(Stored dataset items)
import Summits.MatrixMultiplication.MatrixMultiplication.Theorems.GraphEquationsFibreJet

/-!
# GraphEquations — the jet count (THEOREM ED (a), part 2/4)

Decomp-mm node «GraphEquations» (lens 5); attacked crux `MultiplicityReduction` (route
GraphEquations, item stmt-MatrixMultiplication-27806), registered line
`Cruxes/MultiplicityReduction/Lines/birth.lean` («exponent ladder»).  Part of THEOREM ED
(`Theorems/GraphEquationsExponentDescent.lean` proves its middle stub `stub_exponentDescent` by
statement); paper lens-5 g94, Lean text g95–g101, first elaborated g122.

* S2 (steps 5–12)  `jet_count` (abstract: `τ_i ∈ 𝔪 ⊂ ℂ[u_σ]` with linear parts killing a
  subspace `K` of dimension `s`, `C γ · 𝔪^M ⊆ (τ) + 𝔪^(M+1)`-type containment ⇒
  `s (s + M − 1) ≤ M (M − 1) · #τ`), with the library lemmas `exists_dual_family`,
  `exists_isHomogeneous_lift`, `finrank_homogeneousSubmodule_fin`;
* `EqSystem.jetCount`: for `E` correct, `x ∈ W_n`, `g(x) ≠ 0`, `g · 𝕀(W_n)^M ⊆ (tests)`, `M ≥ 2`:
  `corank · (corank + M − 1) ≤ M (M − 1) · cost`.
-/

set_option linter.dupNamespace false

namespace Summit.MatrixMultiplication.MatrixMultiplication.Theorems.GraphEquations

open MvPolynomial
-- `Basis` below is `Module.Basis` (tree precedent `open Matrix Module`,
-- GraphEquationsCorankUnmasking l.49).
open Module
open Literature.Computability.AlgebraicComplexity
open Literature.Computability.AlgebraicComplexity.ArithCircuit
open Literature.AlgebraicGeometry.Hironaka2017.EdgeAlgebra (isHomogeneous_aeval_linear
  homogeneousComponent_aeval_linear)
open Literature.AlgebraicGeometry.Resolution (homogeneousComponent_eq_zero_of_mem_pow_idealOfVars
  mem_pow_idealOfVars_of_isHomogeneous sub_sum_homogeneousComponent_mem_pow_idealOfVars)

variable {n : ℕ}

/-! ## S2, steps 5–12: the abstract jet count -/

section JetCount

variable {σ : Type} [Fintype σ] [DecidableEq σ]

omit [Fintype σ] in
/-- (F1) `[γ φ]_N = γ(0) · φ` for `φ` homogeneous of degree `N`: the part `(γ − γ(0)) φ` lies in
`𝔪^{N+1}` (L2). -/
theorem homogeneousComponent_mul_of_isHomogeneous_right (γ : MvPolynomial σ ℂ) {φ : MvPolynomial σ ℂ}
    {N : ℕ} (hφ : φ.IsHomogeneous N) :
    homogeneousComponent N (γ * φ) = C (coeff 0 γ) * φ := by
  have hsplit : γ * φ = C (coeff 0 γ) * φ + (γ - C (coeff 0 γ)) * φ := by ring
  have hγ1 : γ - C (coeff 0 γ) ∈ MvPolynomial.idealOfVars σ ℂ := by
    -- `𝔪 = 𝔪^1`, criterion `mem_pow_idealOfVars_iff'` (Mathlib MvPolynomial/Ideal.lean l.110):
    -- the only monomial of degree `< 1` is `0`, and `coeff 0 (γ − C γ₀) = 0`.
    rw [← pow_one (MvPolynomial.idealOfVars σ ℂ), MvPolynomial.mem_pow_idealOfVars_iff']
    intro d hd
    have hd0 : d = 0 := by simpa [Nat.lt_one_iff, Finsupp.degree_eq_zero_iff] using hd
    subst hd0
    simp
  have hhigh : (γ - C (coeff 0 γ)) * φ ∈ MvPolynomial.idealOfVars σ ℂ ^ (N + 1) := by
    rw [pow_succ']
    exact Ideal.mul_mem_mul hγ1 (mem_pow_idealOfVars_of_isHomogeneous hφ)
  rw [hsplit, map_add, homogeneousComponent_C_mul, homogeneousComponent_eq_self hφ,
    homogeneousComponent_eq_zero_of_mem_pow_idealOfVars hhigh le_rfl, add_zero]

--

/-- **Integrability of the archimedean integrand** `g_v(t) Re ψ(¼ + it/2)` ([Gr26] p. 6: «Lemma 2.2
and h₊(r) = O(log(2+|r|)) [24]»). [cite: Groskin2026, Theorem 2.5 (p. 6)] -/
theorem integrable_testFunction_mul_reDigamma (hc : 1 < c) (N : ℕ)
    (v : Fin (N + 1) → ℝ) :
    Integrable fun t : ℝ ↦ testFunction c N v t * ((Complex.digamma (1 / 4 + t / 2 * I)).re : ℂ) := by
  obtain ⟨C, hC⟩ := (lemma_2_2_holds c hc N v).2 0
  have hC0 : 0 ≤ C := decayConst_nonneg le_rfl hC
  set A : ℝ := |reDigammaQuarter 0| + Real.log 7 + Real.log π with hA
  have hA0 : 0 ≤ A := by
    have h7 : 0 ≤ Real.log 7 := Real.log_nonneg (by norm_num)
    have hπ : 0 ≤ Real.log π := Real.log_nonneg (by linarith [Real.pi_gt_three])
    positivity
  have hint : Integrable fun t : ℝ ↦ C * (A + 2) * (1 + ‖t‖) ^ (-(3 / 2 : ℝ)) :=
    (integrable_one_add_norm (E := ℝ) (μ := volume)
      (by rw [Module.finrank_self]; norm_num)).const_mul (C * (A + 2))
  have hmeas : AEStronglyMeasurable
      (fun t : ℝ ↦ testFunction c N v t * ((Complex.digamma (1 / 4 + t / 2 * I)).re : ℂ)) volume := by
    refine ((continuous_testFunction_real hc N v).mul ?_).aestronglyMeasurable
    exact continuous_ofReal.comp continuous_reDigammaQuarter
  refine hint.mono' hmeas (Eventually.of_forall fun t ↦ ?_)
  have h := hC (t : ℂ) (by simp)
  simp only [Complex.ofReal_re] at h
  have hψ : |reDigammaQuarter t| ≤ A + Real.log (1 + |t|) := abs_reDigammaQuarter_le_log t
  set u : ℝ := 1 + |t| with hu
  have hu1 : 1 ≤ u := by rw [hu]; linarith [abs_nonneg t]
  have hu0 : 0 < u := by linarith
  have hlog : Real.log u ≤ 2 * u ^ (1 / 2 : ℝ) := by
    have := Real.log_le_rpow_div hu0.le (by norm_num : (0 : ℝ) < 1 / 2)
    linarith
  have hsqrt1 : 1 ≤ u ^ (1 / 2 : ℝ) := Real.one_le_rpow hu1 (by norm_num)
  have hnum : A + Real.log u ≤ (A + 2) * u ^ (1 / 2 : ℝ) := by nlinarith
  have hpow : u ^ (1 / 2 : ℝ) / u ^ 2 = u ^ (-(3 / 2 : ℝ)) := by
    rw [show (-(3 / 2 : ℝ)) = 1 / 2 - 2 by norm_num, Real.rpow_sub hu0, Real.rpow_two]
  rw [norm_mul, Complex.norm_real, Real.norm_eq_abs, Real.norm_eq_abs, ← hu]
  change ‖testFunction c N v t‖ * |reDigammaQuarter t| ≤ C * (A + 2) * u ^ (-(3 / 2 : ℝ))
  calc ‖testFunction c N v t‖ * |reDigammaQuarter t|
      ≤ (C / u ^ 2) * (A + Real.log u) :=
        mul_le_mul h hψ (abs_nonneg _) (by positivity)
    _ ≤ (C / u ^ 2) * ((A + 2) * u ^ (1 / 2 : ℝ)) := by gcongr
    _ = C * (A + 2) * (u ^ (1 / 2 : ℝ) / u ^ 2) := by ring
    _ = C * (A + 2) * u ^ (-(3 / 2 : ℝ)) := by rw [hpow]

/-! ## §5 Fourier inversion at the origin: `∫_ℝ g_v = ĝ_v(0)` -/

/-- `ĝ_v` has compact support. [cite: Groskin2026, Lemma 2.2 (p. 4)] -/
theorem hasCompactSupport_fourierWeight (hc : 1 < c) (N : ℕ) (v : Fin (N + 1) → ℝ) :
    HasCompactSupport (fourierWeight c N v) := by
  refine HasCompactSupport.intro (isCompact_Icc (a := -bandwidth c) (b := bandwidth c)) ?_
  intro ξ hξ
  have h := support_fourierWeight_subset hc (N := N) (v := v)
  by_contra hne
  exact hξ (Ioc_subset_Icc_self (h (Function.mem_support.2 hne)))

**Exercise details:**
Look through the entries above. Copy each line in which the string "hpow" occurs.

**Output of the exercise:**
  have hpow : u ^ (1 / 2 : ℝ) / u ^ 2 = u ^ (-(3 / 2 : ℝ)) := by
    _ = C * (A + 2) * u ^ (-(3 / 2 : ℝ)) := by rw [hpow]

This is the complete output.